In a previous blog post, we talked about bpftune, which provides BPF-based tuners to auto-tune aspects of Linux. bpftune is an open-source project, and while we started the ball rolling with tuning issues experienced here at Oracle, our hope is it can grow to handle many more tuning scenarios. In fact bpftune was designed to be modular to allow easy extensibility to cover additional subsystems; such tuners can be delivered as part of core bpftune or separately. The feature plan is maintained in the github repo describing what problems have been solved so far, and what ideas we have for future work.
I talked about bpftune at the eBPF summit 2023. The video from that talk is here.
I also spoke recently about bpftune, BPF and reinforcement learning on Liz Rice’s excellent eCHO eBPF podcast – it is a great resource for learning about BPF.
Introduction
We recently replaced an explicit algorithm – “use BBR for TCP connections to remote hosts that have experienced packet loss” – with reinforcement learning methods. The advantanges of using reinforcement learning are:
- Reinforcement learning is an online learning method; it learns all the time and does not require pre-training.
- Reinforcement learning is easily implemented in BPF. BPF – while powerful – is a restricted environment for safety reasons. So being able to implement a learning method with no floating point division for example is a win.
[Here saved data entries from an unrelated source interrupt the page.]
import Mathlib
import Summits.Ventures.PercRepro2.M9LatticeHarrisGen

/-!
# Harris on a self-dual sublattice — monotonicity on the sublattice only (blind cell
PercRepro2, p3 g20, 2026-08-27)

`sum_sub_dual_mul_nonpos_of_sublattice` of `M9LatticeHarrisGen` asks for `G` monotone and `H`
antitone on the whole lattice; the functions of the single-`d` fibres are only controlled on
the legal vectors.  `sum_sub_dual_mul_nonpos_of_sublattice'` weakens the hypotheses to the
sublattice `L`: a function monotone on a finite sublattice extends monotonically to the whole
lattice through `x ↦ ⨆ {y ∈ L | y ≤ x}` (`projL`, the largest element of `L` below `x`, or the
least element of `L` when there is none).  Own work, one seat.
-/

namespace Summit.Ventures.PercRepro2

namespace M9Reduce

open Finset Classical

variable {α : Type*} [Fintype α] [DecidableEq α] [DistribLattice α]

/-- The elements of `L` below `x`. -/
noncomputable def belowL (L : Finset α) (x : α) : Finset α := L.filter (fun y => y ≤ x)

/-- The projection to the sublattice: the largest element of `L` below `x`, or the least element
of `L` when no element of `L` lies below `x`. -/
noncomputable def projL (L : Finset α) (hL : L.Nonempty) (x : α) : α :=
  if h : (belowL L x).Nonempty then (belowL L x).sup' h id else L.inf' hL id

omit [Fintype α] [DecidableEq α] in
/-- A finite sup of elements of `L` lies in `L` when `L` is closed under `⊔`. -/
lemma sup'_mem_of_supClosed {L : Finset α} (hsup : ∀ ⦃S T⦄, S ∈ L → T ∈ L → S ⊔ T ∈ L)
    {t : Finset α} (ht : t.Nonempty) (hts : t ⊆ L) : t.sup' ht id ∈ L :=
  Finset.sup'_mem (↑L : Set α) (fun _ hx _ hy => hsup hx hy) t ht id (fun _ hi => hts hi)

omit [Fintype α] [DecidableEq α] in
/-- A finite inf of elements of `L` lies in `L` when `L` is closed under `⊓`. -/
lemma inf'_mem_of_infClosed {L : Finset α} (hinf : ∀ ⦃S T⦄, S ∈ L → T ∈ L → S ⊓ T ∈ L)
    {t : Finset α} (ht : t.Nonempty) (hts : t ⊆ L) : t.inf' ht id ∈ L :=
  Finset.inf'_mem (↑L : Set α) (fun _ hx _ hy => hinf hx hy) t ht id (fun _ hi => hts hi)

omit [Fintype α] [DecidableEq α] in
/-- The projection lies in `L`. -/
lemma projL_mem {L : Finset α} (hsup : ∀ ⦃S T⦄, S ∈ L → T ∈ L → S ⊔ T ∈ L)
    (hinf : ∀ ⦃S T⦄, S ∈ L → T ∈ L → S ⊓ T ∈ L) (hL : L.Nonempty) (x : α) :
    projL L hL x ∈ L := by
  unfold projL
  split_ifs with h
  · exact sup'_mem_of_supClosed hsup h (Finset.filter_subset _ _)
  · exact inf'_mem_of_infClosed hinf hL (Finset.Subset.refl _)

omit [Fintype α] [DecidableEq α] in
/-- The projection of an element of `L` is itself. -/
lemma projL_of_mem {L : Finset α} (hL : L.Nonempty) {x : α} (hx : x ∈ L) :
    projL L hL x = x := by
  have hne : (belowL L x).Nonempty := ⟨x, Finset.mem_filter.2 ⟨hx, le_rfl⟩⟩
  unfold projL
  rw [dif_pos hne]
  apply le_antisymm
  · exact Finset.sup'_le hne id (fun y hy => (Finset.mem_filter.1 hy).2)
  · exact Finset.le_sup' (f := id) (s := belowL L x) (Finset.mem_filter.2 ⟨hx, le_rfl⟩)

omit [Fintype α] [DecidableEq α] in
/-- The projection is monotone. -/
lemma projL_mono {L : Finset α} (hsup : ∀ ⦃S T⦄, S ∈ L → T ∈ L → S ⊔ T ∈ L)
    (hL : L.Nonempty) :
    Monotone (projL L hL) := by
  intro x x' hxx'
  have hsub : belowL L x ⊆ belowL L x' := fun y hy => by
    obtain ⟨hyL, hyx⟩ := Finset.mem_filter.1 hy
    exact Finset.mem_filter.2 ⟨hyL, hyx.trans hxx'⟩
  unfold projL
  split_ifs with h1 h2 h2
  · exact Finset.sup'_mono id hsub h1
  · exact (h2 (h1.mono hsub)).elim
  · -- nothing below `x`: the least element of `L` is below everything of `L`
    have hmem := sup'_mem_of_supClosed hsup h2 (Finset.filter_subset _ _)
    exact Finset.inf'_le id hmem
  · exact le_rfl

/-- **Harris on a self-dual sublattice, monotonicity on the sublattice only.** -/
theorem sum_sub_dual_mul_nonpos_of_sublattice' {L : Finset α} {c : α → α}
    (hc : ∀ S, c (c S) = S) (hcanti : Antitone c)
    (hsup : ∀ ⦃S T⦄, S ∈ L → T ∈ L → S ⊔ T ∈ L) (hinf : ∀ ⦃S T⦄, S ∈ L → T ∈ L → S ⊓ T ∈ L)
    (hL : ∀ ⦃S⦄, S ∈ L → c S ∈ L) {G H : α → ℤ}
    (hG : ∀ S ∈ L, ∀ T ∈ L, S ≤ T → G S ≤ G T) (hH : ∀ S ∈ L, ∀ T ∈ L, S ≤ T → H T ≤ H S) :
    ∑ S ∈ L, (G S - G (c S)) * H S ≤ 0 := by
  rcases L.eq_empty_or_nonempty with rfl | hne
  · simp
  -- the monotone / antitone extensions through the projection
  let G' : α → ℤ := fun x => G (projL L hne x)
  let H' : α → ℤ := fun x => H (projL L hne x)
  have hG' : Monotone G' := fun x x' hxx' =>
    hG _ (projL_mem hsup hinf hne x) _ (projL_mem hsup hinf hne x') (projL_mono hsup hne hxx')
  have hH' : Antitone H' := fun x x' hxx' =>
    hH _ (projL_mem hsup hinf hne x) _ (projL_mem hsup hinf hne x') (projL_mono hsup hne hxx')
  have key := sum_sub_dual_mul_nonpos_of_sublattice hc hcanti hsup hinf hL hG' hH'
  refine le_trans (le_of_eq ?_) key
  refine Finset.sum_congr rfl (fun S hS => ?_)
  simp only [G', H']
  rw [projL_of_mem hne hS, projL_of_mem hne (hL hS)]

end M9Reduce

end Summit.Ventures.PercRepro2
/-!
# Kato 2004 (Astérisque 295), §17.13 (17.13.1)–(17.13.4) with (14.9.3): the §17.13 ∃-packages on the
# pinned `(𝐇¹_Γ(T_pW), X(E/ℚ_∞))` — PRINT-EXACT twins, the dual Selmer data carrying their
# CONTRAGREDIENT `Λ`-structure (`D : W.SelmerDualData κ γ⁻¹`, `Y : W.FineSelmerDualData κ γ⁻¹` against
# the unchanged `I : Kato2004.IwasawaH1Data W p κ γ`)

Topic `NumberTheory/EllipticCurves`, sub-directory `Kato2004` (namespace = path). Sibling of
`DivisibilityInputs` / `DivisibilityInputsFine` (cell `bsd-smallim`), `DivisibilityInputsMultiplicative` /
`DivisibilityInputsMultiplicativeFine` (cells `bsd-2adic`, `bsd-stepL`), `EulerSystemClasses` (span clause) and
`DivisibilityInputsZetaLine` (cell `bsd-print-x9`), whose three hypothesis structures and seven construction
facts it twins. THIS FILE: three hypothesis STRUCTURES (`DivisibilityInputsContra`, `MultDivisibilityInputsContra`,
`DivisibilityInputsZetaLineContra`) — the siblings' structures FIELD FOR FIELD (names, types, docstrings),
with the ONE change that the dual Selmer datum parameter is `D : W.SelmerDualData κ γ⁻¹` —, seven named
CONSTRUCTION facts (`def … : Prop`, D-0014; nothing asserted, no `_holds`) = the siblings' facts VERBATIM with
`D : W.SelmerDualData κ γ⁻¹` and, in the fine-quotient clauses, `Y : W.FineSelmerDualData κ γ⁻¹`, and the
`ZetaLine → plain` port (`DivisibilityInputsZetaLineContra.toContra`, the sibling's `toDivisibilityInputs`,
re-using the sibling's generic `imageLocalized_of_zetaLine`), plus the proved fine-quotient ports
`exists_divisibilityInputs_fineQuotient_contra_of_zeta` / `…_contra_of_zetaLine` (twins of the siblings'
`…_fineQuotient_of_zeta` / `…_fineQuotient_of_zetaLine`; appended 2026-08-28 by the ARM-P row-2 reader, evidence
`pub/bsd-cited/sheets/D-AUDIT-r02-ADDENDUM-9.md` (iv)). No instance beyond the structures' bundled
fields, no notation, no attribute removed. Typed by a Literature typer (cell `bsd-stepL`, guest service) on
ticket **T-ι-TWINS-1** of the ARM-P register (cell `bsd-cited`, RULING (650)/(651), RELAY 47, 2026-08-28;
evidence `pub/bsd-cited/sheets/D-AUDIT-r02-ADDENDUM-8.md` §1 and `D-AUDIT-r02-IOTA-CENSUS-1.md`). HONEST
FRAMING: TRANSCRIPTIONS; nothing of Kato is proved here; BSD is not proved by any of this; nothing is booked.

## The point (reading flag `Kato-1713-dual-action`; the same derivation as `Kato-134-dual-action` of
## `Kato2004/EulerSystemBoundFineSelmerTwoContragredient.lean`, whose module docstring quotes Kato verbatim)

Kato's (17.13.1) [p. 279], `0 → 𝐇¹(T(k))/… → 𝐇¹_loc(T(k))/… → X(T^*(1 − k)) → 𝐇²(T(k)) → 𝐇²_loc(T(k))`, is
"a sequence of `Λ`-modules" obtained "by taking `lim←_n` of the sequence (14.9.3)" (Poitou–Tate); `𝐇¹`,
`𝐇¹_loc`, `𝐇²`, `𝐇²_loc` carry the natural (covariant) action of `G_∞` [§12.2, p. 220], and
`X(T) = Hom_{O_λ}(Sel_∞(T), F_λ/O_λ)` is regarded "as a module over `Λ` in the natural way" [§17.3, p. 273]
— the way for which (17.13.1) IS `Λ`-linear. The duality pairings are functorial in the pair (Galois
group, module), hence invariant under transport of structure by `σ ∈ Gal(ℚ̄/ℚ)`, so the Poitou–Tate maps
intertwine the natural action with the CONTRAGREDIENT action `x ↦ x ∘ conj_{σ⁻¹}` on Pontryagin duals. The
tree pins `𝐇¹` as `I : Kato2004.IwasawaH1Data W p κ γ` with `T = conj_γ − 1`, covariant, `1 + T ↦ γ`
(`IwasawaH1Data.proj_T_smul`), and the dual Selmer data `W.SelmerDualData κ γ'` / `W.FineSelmerDualData κ γ'`
with `T` acting by PRE-composition with `conj_{γ'}` (`SelmerDualData.toDual_T_smul`,
`FineSelmerDualData.toDual_T_smul`), i.e. by the contragredient action of `γ'⁻¹`. Hence, with `1 + T ↦ γ`
on both sides, the packages whose crossing maps `toX : P → D.X`, `δ : D.X → H2` (and `π : D.X → Y.X`) are
`Λ`-LINEAR and whose Euler-system bound `es_bound` compares `ℓ_𝔭(H2)` with `ℓ_𝔭(I.H ⧸ Z)` at the SAME
`𝔭`, exactly as printed, are those with `D : W.SelmerDualData κ γ⁻¹` (and `Y : W.FineSelmerDualData κ γ⁻¹`)
— the structures and facts below. The siblings take `γ` there (Greenberg's `X^ι`, "the `Λ`-module with
the same underlying set … but with `Λ` acting through `ι`", `ι(γ) = γ⁻¹` [Greenberg1989, pp. 101–102]):
for them every placement of the abstract middle modules leaves one crossing link satisfiable from print
only under an unprinted `ι`-symmetry (of `char(𝐇¹/Z)` off `p`, or of the Coleman cokernel) — the ARM-P
words «STRONGER-THAN-PRINT-BY-ι as packages» (R-48). The siblings are NOT edited (D-0014: a fact's meaning
is never changed in place; their consumers are untouched); the END roads are ι-safe by the register's
account (μ is `ι`-invariant; the divisibility roads use the printed functional equation), and are re-keyed
by their owners with a `γ ↦ γ⁻¹` twist lemma — not here.

## What is NOT here (and why)

* NO edit of any sibling; NO claim that a sibling structure/fact and its twin are equivalent; NO twist
  lemma (`exists_twist_selmerDualData_invol`, ticket T-TWIST-SEL-1, prover/API lane); NO functional
  equation of `L_p` (ticket T-FE-MTT-1); NO `_holds` (Kato §§12–17: size XL).
* The `p = 2` multiplicative targets and every «NOT here» item of the siblings.
-- TODO(general form): as in the siblings (newforms of weight `k ≥ 2`; all `Δ`-components).

## Source, verbatim (K. Kato, Astérisque 295 (2004), held copy `paper:url-37fbba0bb64a`, PDF page =
## printed page − 115; the siblings' module docstrings quote Thm. 12.4–12.6, 16.6, 17.11, §17.13 in full)

§12.2 (p. 220): "`𝐇¹(T)` and `𝐇²(T)` are finitely generated `ℤ_p[[G_∞]]`-modules." §14.9 (p. 239): "By the
duality theory of Poitou-Tate [Ta1, Ma2], we have sequences of `O_L`-modules (14.9.1) […] (`T^* =
Hom_{O_L}(T, O_L)` endowed with the dual action of `Gal(K̄/K)`, and `{ }^∨ = Hom_{O_L}( , L/O_L)`), which are
exact in the case `p ≠ 2`, and exact upto `×2` in the case `p = 2`." §17.3 (p. 273): "`X(T) =
Hom_{O_λ}(Sel_∞(T), F_λ/O_λ)`. We regard `X(T)` as a module over `Λ = O_λ[[G_∞]]` in the natural way."
§17.13 (p. 279): "By taking `lim←_n` of the sequence (14.9.3) for `K = ℚ(ζ_{p^n})` […] we obtain a sequence
of `Λ`-modules (17.13.1) `0 → 𝐇¹(T(k))/… → 𝐇¹_loc(T(k))/… → X(T^*(1 − k)) → 𝐇²(T(k)) → 𝐇²_loc(T(k))`
[…] which is exact if `p ≠ 2`, and is exact upto `×2` in the case `p = 2`." R. Greenberg, Adv. Stud. Pure
Math. 17 (1989), pp. 101–102: "If `S` is any `Λ`-module, we define `S^ι` as the `Λ`-module with the same
underlying set as `S` but with `Λ` acting through `ι`."

References: [Kato2004Asterisque] §12.2 (p. 220), Thm. 12.4–12.6 (pp. 221–222), Ex. 13.3 (p. 225), §14.9
(pp. 239–240), §16 (pp. 268–271), §17.3 (p. 273), 17.5 (p. 274), Prop. 17.11 / Lemma 17.12 (pp. 277–278),
§17.13 (pp. 279–280); [Greenberg1989] pp. 101–102; [GreenbergLNM1716] §2; [Wuthrich2014] p. 391, Cor. 19;
[Kobayashi2006DocMath] Thm. 4.1; [GreenbergVatsal2000] §3; [MazurTateTeitelbaum1986] §I.10, §I.14; tree: the
six sibling files named above, `Kato2004/IwasawaCohomology.lean` (`IwasawaH1Data.proj_T_smul`),
`IwasawaSelmer.lean` (`SelmerDualData.toDual_T_smul`), `KatoFineSelmerDual.lean`, `IwasawaAlgebraInvolution.lean`.
-/

noncomputable section

open scoped MatrixGroups ModularForm NumberField
open Field CongruenceSubgroup
open Literature.NumberTheory.GaloisRepresentations
open Literature.NumberTheory.EllipticCurves Literature.NumberTheory.EllipticCurves.ModularForms
open Literature.NumberTheory.EllipticCurves.Kato2004.EulerSystemValues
- Reinforcement learning converges quickly; i.e. it learns fast.
- The reinforcement algorithm used adapts to a wider range of scenarios; the fixed approach used previously only handled loss situations.
Before we describe the specifics of the algorithm used, we will briefly discuss what reinforcement learning is; then we will see how it can be applied to the problem of choosing a TCP congestion control algorithm.
A Quick Introduction to Reinforcement Learning
Reinforcement learning is an action-oriented learning approach where an agent takes actions in an environment, and based upon reward signals from the environment attempts to maximize those rewards over time.
An agent takes a set of actions in an environment, transitioning to different states, and may or may not receive rewards along the way. Some reinforcement learning tasks break naturally into episodes (like a game of chess). In such cases, we attempt to learn the overall reward – termed the gain – for a given state across all episodes, and over time we both use that estimate to guide behaviour and refine the estimate as we observe the consequences of our actions. This sort of bootstrapping is the key to reinforcement learning; we “learn on the job”.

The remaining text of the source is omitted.